Drawbacks of Automated Web Content Moderation


DoorDash Spent $5.5 Million To Advertise Their $1 Million Charity Donation from nottheonion

This is a little bit of a throwback to the week of the Super Bowl but I thought that this event was a little too juicy to pass up writing on for a post. For their Super Bowl ad, DoorDash spent $5.5 million and bragged about raising $1 million afterwards. A small news site, Broke Ass Stuart, reported the story and it was subsequently posted on reddit.

The reddit thread was suddenly brigaded – meaning that every single comment that a user was making received a large number of reports. As /u/Kezika, one of the moderators explained, “if x number of reports, automatically remove” and the thread is getting absolutely bombarded with reports. Like almost every parent comment in here is hitting the report threshold within a few minutes of being made.”
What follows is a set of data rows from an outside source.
/-- **First-gap absorption.** In the `e₀` reconstruction `h` of a one-species family `S`, a vector `χ`
orthogonal to the field vectors of all strict cone chains is orthogonal to `Ψ_F` for every time-ordered
`F` that is internally cone-ordered with `|xᵢ¹| ≤ D` on its support. -/
theorem inner_fieldVec_eq_zero_of_internallyConed (S : SchwingerFamily (EuclideanSpace ℝ (Fin 4)))
    (h : OSReconstructionNoE1 S.toLabelled) (χ : h.Hilbert)
    (hχ : ∀ (m : ℕ) (G : 𝓢((Fin m → EuclideanSpace ℝ (Fin 4)), ℂ)) (hG : IsTimeOrdered G),
      tsupport (G : (Fin m → EuclideanSpace ℝ (Fin 4)) → ℂ) ⊆
        {x | (∀ i, |x i 1| < x i 0) ∧ ∀ i j, i < j → |x j 1 - x i 1| < x j 0 - x i 0} →
      ⟪χ, h.fieldVec m (fun _ => ()) G hG⟫_ℂ = 0)
    {m : ℕ} (F : 𝓢((Fin m → EuclideanSpace ℝ (Fin 4)), ℂ)) (hF : IsTimeOrdered F) (D : ℝ)
    (hFD : tsupport (F : (Fin m → EuclideanSpace ℝ (Fin 4)) → ℂ) ⊆
        {x | (∀ i, |x i 1| ≤ D) ∧ ∀ i j, i < j → |x j 1 - x i 1| < x j 0 - x i 0}) :
    ⟪χ, h.fieldVec m (fun _ => ()) F hF⟫_ℂ = 0 := by
  -- ported from Cruxes/PlanarSpectralCone/DrefuteG2FirstGap.lean (holomorphy: `stub_complexTimeSlot`)
  set ψF := h.fieldVec m (fun _ => ()) F hF with hψF
  -- Step 1: beyond `max D 0` the translated function is a cone chain
  have step1 : ∀ s : ℝ, max D 0 < s → ⟪χ, h.transfer s ψF⟫_ℂ = 0 := by
    intro s hs
    have hs0 : 0 ≤ s := le_trans (le_max_right _ _) hs.le
    rw [hψF, h.transfer_fieldVec hs0]
    exact hχ m _ _ (coneChain_translate_timeVec F hF D hFD hs)
  -- Step 2: the holomorphic function (complex-time matrix element at `a = 0`)
  obtain ⟨-, g, hgd', -, -, hgr⟩ := stub_complexTimeSlot h χ ψF
  have hgd : DifferentiableOn ℂ (g 0) {τ : ℂ | 0 < τ.re} := hgd' 0
  have hg_real : ∀ x : ℝ, 0 < x → g 0 x = ⟪χ, h.transfer x ψF⟫_ℂ := fun x hx => by
    rw [hgr 0 rfl x hx, h.translate_zero_apply]
  -- Step 3: identity theorem on the right half-plane
  have hU : IsOpen {τ : ℂ | 0 < τ.re} := isOpen_lt continuous_const Complex.continuous_re
  have hUc : IsPreconnected {τ : ℂ | 0 < τ.re} := (convex_halfSpace_re_gt 0).isPreconnected
  have hga : AnalyticOnNhd ℂ (g 0) {τ : ℂ | 0 < τ.re} := hgd.analyticOnNhd hU
  set c : ℝ := max D 0 + 1 with hc
  have hc0 : 0 < c := by rw [hc]; positivity
  have hz₀ : ((c : ℝ) : ℂ) ∈ {τ : ℂ | 0 < τ.re} := by simpa using hc0
  have hfreq : ∃ᶠ z in 𝓝[≠] ((c : ℝ) : ℂ), g 0 z = 0 := by
    set u : ℕ → ℂ := fun n => (((c + 1 / ((n : ℝ) + 1) : ℝ)) : ℂ) with hu
    have hut : Tendsto u atTop (𝓝[≠] ((c : ℝ) : ℂ)) := by
      rw [tendsto_nhdsWithin_iff]
      refine ⟨?_, Eventually.of_forall fun n => ?_⟩
      · have h1 : Tendsto (fun n : ℕ => c + 1 / ((n : ℝ) + 1)) atTop (𝓝 (c + 0)) :=
          (tendsto_const_nhds (x := c) (f := (atTop : Filter ℕ))).add
            tendsto_one_div_add_atTop_nhds_zero_nat
        rw [add_zero] at h1
        exact (Complex.continuous_ofReal.tendsto c).comp h1
      · simp only [hu, Set.mem_compl_iff, Set.mem_singleton_iff, Complex.ofReal_inj]
        have : 0 < 1 / ((n : ℝ) + 1) := by positivity
        linarith
    have hall : ∀ n, g 0 (u n) = 0 := by
      intro n
      have hpos : 0 < c + 1 / ((n : ℝ) + 1) := by positivity
      have hgt : max D 0 < c + 1 / ((n : ℝ) + 1) := by
        have : 0 < 1 / ((n : ℝ) + 1) := by positivity
        rw [hc]; linarith
      simp only [hu]
      rw [hg_real _ hpos]
      exact step1 _ hgt
    exact hut.frequently (Frequently.of_forall hall)
  have hzero : EqOn (g 0) 0 {τ : ℂ | 0 < τ.re} :=
    hga.eqOn_zero_of_preconnected_of_frequently_eq_zero hUc hz₀ hfreq
  -- Step 4: all positive times
  have step4 : ∀ x : ℝ, 0 < x → ⟪χ, h.transfer x ψF⟫_ℂ = 0 := by
    intro x hx
    rw [← hg_real x hx]
    exact hzero (by simpa using hx)
  -- Step 5: strong continuity at `0`
  have hcont : Continuous fun t : ℝ => ⟪χ, h.transfer t ψF⟫_ℂ :=
    (continuous_const : Continuous fun _ : ℝ => χ).inner (h.continuous_transfer_apply ψF)
  have hlim : Tendsto (fun t : ℝ => ⟪χ, h.transfer t ψF⟫_ℂ) (𝓝[>] 0)
      (𝓝 ⟪χ, h.transfer 0 ψF⟫_ℂ) :=
    (hcont.tendsto 0).mono_left nhdsWithin_le_nhds
  have hlim0 : Tendsto (fun t : ℝ => ⟪χ, h.transfer t ψF⟫_ℂ) (𝓝[>] 0) (𝓝 0) := by
    refine tendsto_const_nhds.congr' ?_
    filter_upwards [self_mem_nhdsWithin] with t ht
    exact (step4 t ht).symm
  have heq := tendsto_nhds_unique hlim hlim0
  rwa [h.transfer_zero, ContinuousLinearMap.id_apply] at heq

/-! ## 2. One-species field-vector API -/

section FieldVecAPI
-- one-species forms of Cruxes/PlanarSpectralCone/DrefuteG4DensityAPI.lean (generic forms: `OneGap`)

variable {S : SchwingerFamily (EuclideanSpace ℝ (Fin 4))} (h : OSReconstructionNoE1 S.toLabelled)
A bot farm was being used to report the comments on this post to stifle discussion and this raises the question of who is responsible for the brigading? Was it a group of random internet trolls trying to get a kick and stir some controversy? Was it DoorDash themselves trying to stifle discussion on the news? And what does it mean if corporations with significant financial resources can brigade to stifle discussion?

Fortunately, the fact that comments were being deleted only added fuel to the fire and made the post even more controversial, elevating its status and awareness as a story, but it begs us, as users of sites like reddit, to question whether automatic moderation policies are being implemented effectively and whether they can act to stifle speech.

Interestingly, there was another minor mishap on Twitter this week where if you used the word “Memphis” at all, you would get automatically banned from the website. This is almost definitely an error, but is just another example of where automatic content moderation can go wrong.